A 59-year-old woman was referred from another hospital for esophageal balloon dilatation, with the impression of idiopathic achalasia. She developed progressive dysphagia of 3-month duration associated with weight loss of about 5 kg. She did not have abdominal pain, odynophagia, tarry stool, or hematemesis. Her previous medical history was unremarkable. She denied tobacco use or alcohol consumption. Physical examination centered on abdominal findings of mild tenderness at the epigastric area. There was no palpable lymphadenopathy. Laboratory examinations including hemogram and serum tumor markers (carcinoembryonic antigen, 2.65 ng/mL; CA19-9, 18.78 U/mL) were within normal limits.

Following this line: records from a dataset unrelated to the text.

/-- **The commutator of the total current with a translated pair product vanishes after the
translation sum**: for every step `e`, spins `τ, τ'` and `e₁ = (1,0)`,
`Σ_y [𝒥, c_{y,τ} c_{y+e,τ'}] = 0`. [folklore] -/
theorem hcf_sum_commutator_current_pairProduct (e : TorusSite 2 L) (τ τ' : Fin 2) :
    ∑ y : TorusSite 2 L,
      ((∑ x : TorusSite 2 L, ∑ σ : Fin 2,
          (creation (orb (FermionTorus.ofTorusSite (x + Pi.single 0 1)) σ) *
              annihilation (orb (FermionTorus.ofTorusSite x) σ) -
            creation (orb (FermionTorus.ofTorusSite x) σ) *
              annihilation (orb (FermionTorus.ofTorusSite (x + Pi.single 0 1)) σ))) *
          (annihilation (orb (FermionTorus.ofTorusSite y) τ) *
            annihilation (orb (FermionTorus.ofTorusSite (y + e)) τ')) -
        (annihilation (orb (FermionTorus.ofTorusSite y) τ) *
            annihilation (orb (FermionTorus.ofTorusSite (y + e)) τ')) *
          (∑ x : TorusSite 2 L, ∑ σ : Fin 2,
            (creation (orb (FermionTorus.ofTorusSite (x + Pi.single 0 1)) σ) *
                annihilation (orb (FermionTorus.ofTorusSite x) σ) -
              creation (orb (FermionTorus.ofTorusSite x) σ) *
                annihilation (orb (FermionTorus.ofTorusSite (x + Pi.single 0 1)) σ)))) = 0 := by
  -- abbreviation for the step `e₁ = (1,0)`
  set e₁ : TorusSite 2 L := Pi.single 0 1 with he₁
  -- the `gl`-commutator of a hopping with a pair product, with this file's decidability instances
  have hop' : ∀ a b p q : Orb (FermionTorus 2 L),
      creation a * annihilation b * (annihilation p * annihilation q) -
          annihilation p * annihilation q * (creation a * annihilation b) =
        (if a = p then annihilation q * annihilation b else 0) -
          (if a = q then annihilation p * annihilation b else 0) := fun a b p q => by
    convert PairChirality.hop_pairAnnihilation_commutator a b p q
  -- the commutator of ONE hopping term with the pair product (Kronecker form)
  have hA : ∀ (x y : TorusSite 2 L) (σ : Fin 2),
      creation (orb (FermionTorus.ofTorusSite (x + e₁)) σ) * annihilation (orb (FermionTorus.ofTorusSite (x)) σ) * (annihilation (orb (FermionTorus.ofTorusSite (y)) τ) * annihilation (orb (FermionTorus.ofTorusSite (y + e)) τ')) -
          annihilation (orb (FermionTorus.ofTorusSite (y)) τ) * annihilation (orb (FermionTorus.ofTorusSite (y + e)) τ') * (creation (orb (FermionTorus.ofTorusSite (x + e₁)) σ) * annihilation (orb (FermionTorus.ofTorusSite (x)) σ)) =
        (if orb (FermionTorus.ofTorusSite (x + e₁)) σ = orb (FermionTorus.ofTorusSite y) τ
            then annihilation (orb (FermionTorus.ofTorusSite (y + e)) τ') * annihilation (orb (FermionTorus.ofTorusSite (x)) σ) else 0) -
          (if orb (FermionTorus.ofTorusSite (x + e₁)) σ = orb (FermionTorus.ofTorusSite (y + e)) τ'
            then annihilation (orb (FermionTorus.ofTorusSite (y)) τ) * annihilation (orb (FermionTorus.ofTorusSite (x)) σ) else 0) := fun x y σ =>
    hop' _ _ _ _
  have hB : ∀ (x y : TorusSite 2 L) (σ : Fin 2),
      creation (orb (FermionTorus.ofTorusSite (x)) σ) * annihilation (orb (FermionTorus.ofTorusSite (x + e₁)) σ) * (annihilation (orb (FermionTorus.ofTorusSite (y)) τ) * annihilation (orb (FermionTorus.ofTorusSite (y + e)) τ')) -
          annihilation (orb (FermionTorus.ofTorusSite (y)) τ) * annihilation (orb (FermionTorus.ofTorusSite (y + e)) τ') * (creation (orb (FermionTorus.ofTorusSite (x)) σ) * annihilation (orb (FermionTorus.ofTorusSite (x + e₁)) σ)) =
        (if orb (FermionTorus.ofTorusSite (x + 0)) σ = orb (FermionTorus.ofTorusSite y) τ
            then annihilation (orb (FermionTorus.ofTorusSite (y + e)) τ') * annihilation (orb (FermionTorus.ofTorusSite (x + e₁)) σ) else 0) -
          (if orb (FermionTorus.ofTorusSite (x + 0)) σ = orb (FermionTorus.ofTorusSite (y + e)) τ'
            then annihilation (orb (FermionTorus.ofTorusSite (y)) τ) * annihilation (orb (FermionTorus.ofTorusSite (x + e₁)) σ) else 0) := fun x y σ => by
    rw [add_zero]; exact hop' _ _ _ _
  -- the commutator of the whole current with the pair product at `y`
  have hJ : ∀ y : TorusSite 2 L,
      (∑ x : TorusSite 2 L, ∑ σ : Fin 2, (creation (orb (FermionTorus.ofTorusSite (x + e₁)) σ) * annihilation (orb (FermionTorus.ofTorusSite (x)) σ) - creation (orb (FermionTorus.ofTorusSite (x)) σ) * annihilation (orb (FermionTorus.ofTorusSite (x + e₁)) σ))) *
          (annihilation (orb (FermionTorus.ofTorusSite (y)) τ) * annihilation (orb (FermionTorus.ofTorusSite (y + e)) τ')) -
        annihilation (orb (FermionTorus.ofTorusSite (y)) τ) * annihilation (orb (FermionTorus.ofTorusSite (y + e)) τ') *
          (∑ x : TorusSite 2 L, ∑ σ : Fin 2, (creation (orb (FermionTorus.ofTorusSite (x + e₁)) σ) * annihilation (orb (FermionTorus.ofTorusSite (x)) σ) - creation (orb (FermionTorus.ofTorusSite (x)) σ) * annihilation (orb (FermionTorus.ofTorusSite (x + e₁)) σ))) =
        annihilation (orb (FermionTorus.ofTorusSite (y + e)) τ') * annihilation (orb (FermionTorus.ofTorusSite (y - e₁)) τ) - annihilation (orb (FermionTorus.ofTorusSite (y)) τ) * annihilation (orb (FermionTorus.ofTorusSite (y + e - e₁)) τ') -
          (annihilation (orb (FermionTorus.ofTorusSite (y + e)) τ') * annihilation (orb (FermionTorus.ofTorusSite (y + e₁)) τ) - annihilation (orb (FermionTorus.ofTorusSite (y)) τ) * annihilation (orb (FermionTorus.ofTorusSite (y + e + e₁)) τ')) := by
    intro y
    rw [Finset.sum_mul, Finset.mul_sum, ← Finset.sum_sub_distrib]
    have hin : ∀ x : TorusSite 2 L,
        (∑ σ : Fin 2, (creation (orb (FermionTorus.ofTorusSite (x + e₁)) σ) * annihilation (orb (FermionTorus.ofTorusSite (x)) σ) - creation (orb (FermionTorus.ofTorusSite (x)) σ) * annihilation (orb (FermionTorus.ofTorusSite (x + e₁)) σ))) *
            (annihilation (orb (FermionTorus.ofTorusSite (y)) τ) * annihilation (orb (FermionTorus.ofTorusSite (y + e)) τ')) -
          annihilation (orb (FermionTorus.ofTorusSite (y)) τ) * annihilation (orb (FermionTorus.ofTorusSite (y + e)) τ') *
            ∑ σ : Fin 2, (creation (orb (FermionTorus.ofTorusSite (x + e₁)) σ) * annihilation (orb (FermionTorus.ofTorusSite (x)) σ) - creation (orb (FermionTorus.ofTorusSite (x)) σ) * annihilation (orb (FermionTorus.ofTorusSite (x + e₁)) σ)) =
        ∑ σ : Fin 2, ((creation (orb (FermionTorus.ofTorusSite (x + e₁)) σ) * annihilation (orb (FermionTorus.ofTorusSite (x)) σ) * (annihilation (orb (FermionTorus.ofTorusSite (y)) τ) * annihilation (orb (FermionTorus.ofTorusSite (y + e)) τ')) -
            annihilation (orb (FermionTorus.ofTorusSite (y)) τ) * annihilation (orb (FermionTorus.ofTorusSite (y + e)) τ') * (creation (orb (FermionTorus.ofTorusSite (x + e₁)) σ) * annihilation (orb (FermionTorus.ofTorusSite (x)) σ))) -
          (creation (orb (FermionTorus.ofTorusSite (x)) σ) * annihilation (orb (FermionTorus.ofTorusSite (x + e₁)) σ) * (annihilation (orb (FermionTorus.ofTorusSite (y)) τ) * annihilation (orb (FermionTorus.ofTorusSite (y + e)) τ')) -
            annihilation (orb (FermionTorus.ofTorusSite (y)) τ) * annihilation (orb (FermionTorus.ofTorusSite (y + e)) τ') * (creation (orb (FermionTorus.ofTorusSite (x)) σ) * annihilation (orb (FermionTorus.ofTorusSite (x + e₁)) σ)))) := by
      intro x
      rw [Finset.sum_mul, Finset.mul_sum, ← Finset.sum_sub_distrib]
      refine Finset.sum_congr rfl fun σ _ => ?_
      noncomm_ring
    simp_rw [hin, hA, hB, Finset.sum_sub_distrib]
    rw [hcf_sum_sum_ite_orb_eq, hcf_sum_sum_ite_orb_eq, hcf_sum_sum_ite_orb_eq, hcf_sum_sum_ite_orb_eq,
      sub_zero, sub_zero]
  simp only [hJ]
  -- the translation sum: shift `y ↦ y + e₁` in the first term, `y ↦ y - e₁` in the third
  rw [Finset.sum_sub_distrib, Finset.sum_sub_distrib, Finset.sum_sub_distrib]
  have h1 : ∑ y : TorusSite 2 L, annihilation (orb (FermionTorus.ofTorusSite (y + e)) τ') * annihilation (orb (FermionTorus.ofTorusSite (y - e₁)) τ) =
      ∑ y : TorusSite 2 L, annihilation (orb (FermionTorus.ofTorusSite (y + e + e₁)) τ') * annihilation (orb (FermionTorus.ofTorusSite (y)) τ) := by
    refine Fintype.sum_equiv (Equiv.subRight e₁) _ _ fun y => ?_
    simp only [Equiv.subRight_apply]
    congr 4
    abel
  have h3 : ∑ y : TorusSite 2 L, annihilation (orb (FermionTorus.ofTorusSite (y + e)) τ') * annihilation (orb (FermionTorus.ofTorusSite (y + e₁)) τ) =
      ∑ y : TorusSite 2 L, annihilation (orb (FermionTorus.ofTorusSite (y + e - e₁)) τ') * annihilation (orb (FermionTorus.ofTorusSite (y)) τ) := by
    refine Fintype.sum_equiv (Equiv.addRight e₁) _ _ fun y => ?_
    simp only [Equiv.coe_addRight]
    congr 4
    abel
  -- anticommutation `c_p c_q = -c_q c_p`
  have hanti : ∀ (p q : Orb (FermionTorus 2 L)), annihilation p * annihilation q = -(annihilation q * annihilation p) :=
    fun p q => eq_neg_of_add_eq_zero_left (annihilation_anticommute_holds p q)
  rw [h1, h3]
  have h4 : ∑ y : TorusSite 2 L, annihilation (orb (FermionTorus.ofTorusSite (y + e + e₁)) τ') * annihilation (orb (FermionTorus.ofTorusSite (y)) τ) =
      -∑ y : TorusSite 2 L, annihilation (orb (FermionTorus.ofTorusSite (y)) τ) * annihilation (orb (FermionTorus.ofTorusSite (y + e + e₁)) τ') := by
    rw [← Finset.sum_neg_distrib]
    exact Finset.sum_congr rfl fun y _ => hanti _ _
  have h5 : ∑ y : TorusSite 2 L, annihilation (orb (FermionTorus.ofTorusSite (y + e - e₁)) τ') * annihilation (orb (FermionTorus.ofTorusSite (y)) τ) =
      -∑ y : TorusSite 2 L, annihilation (orb (FermionTorus.ofTorusSite (y)) τ) * annihilation (orb (FermionTorus.ofTorusSite (y + e - e₁)) τ') := by
    rw [← Finset.sum_neg_distrib]
    exact Finset.sum_congr rfl fun y _ => hanti _ _
  rw [h4, h5]
  abel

Barium esophagogram (Figure A) showed a dilated distal esophagus with “bird's beak” tapering. Upper gastrointestinal endoscopy revealed a puckered tight gastroesophageal junction with smooth mucosal surface (Figure B). No mass lesions were discernible. Relatively hypertrophic folds were noted at the upper and middle body of the stomach. Endoscopic biopsy at the enlarged folds revealed adenocarcinoma of diffuse type. She underwent total gastrectomy with distal esophagectomy uneventfully. Histopathology showed scattered clusters of cancer cells infiltrating all layers of the gastric wall, with myenteric and serosal involvement (Figure C, arrow).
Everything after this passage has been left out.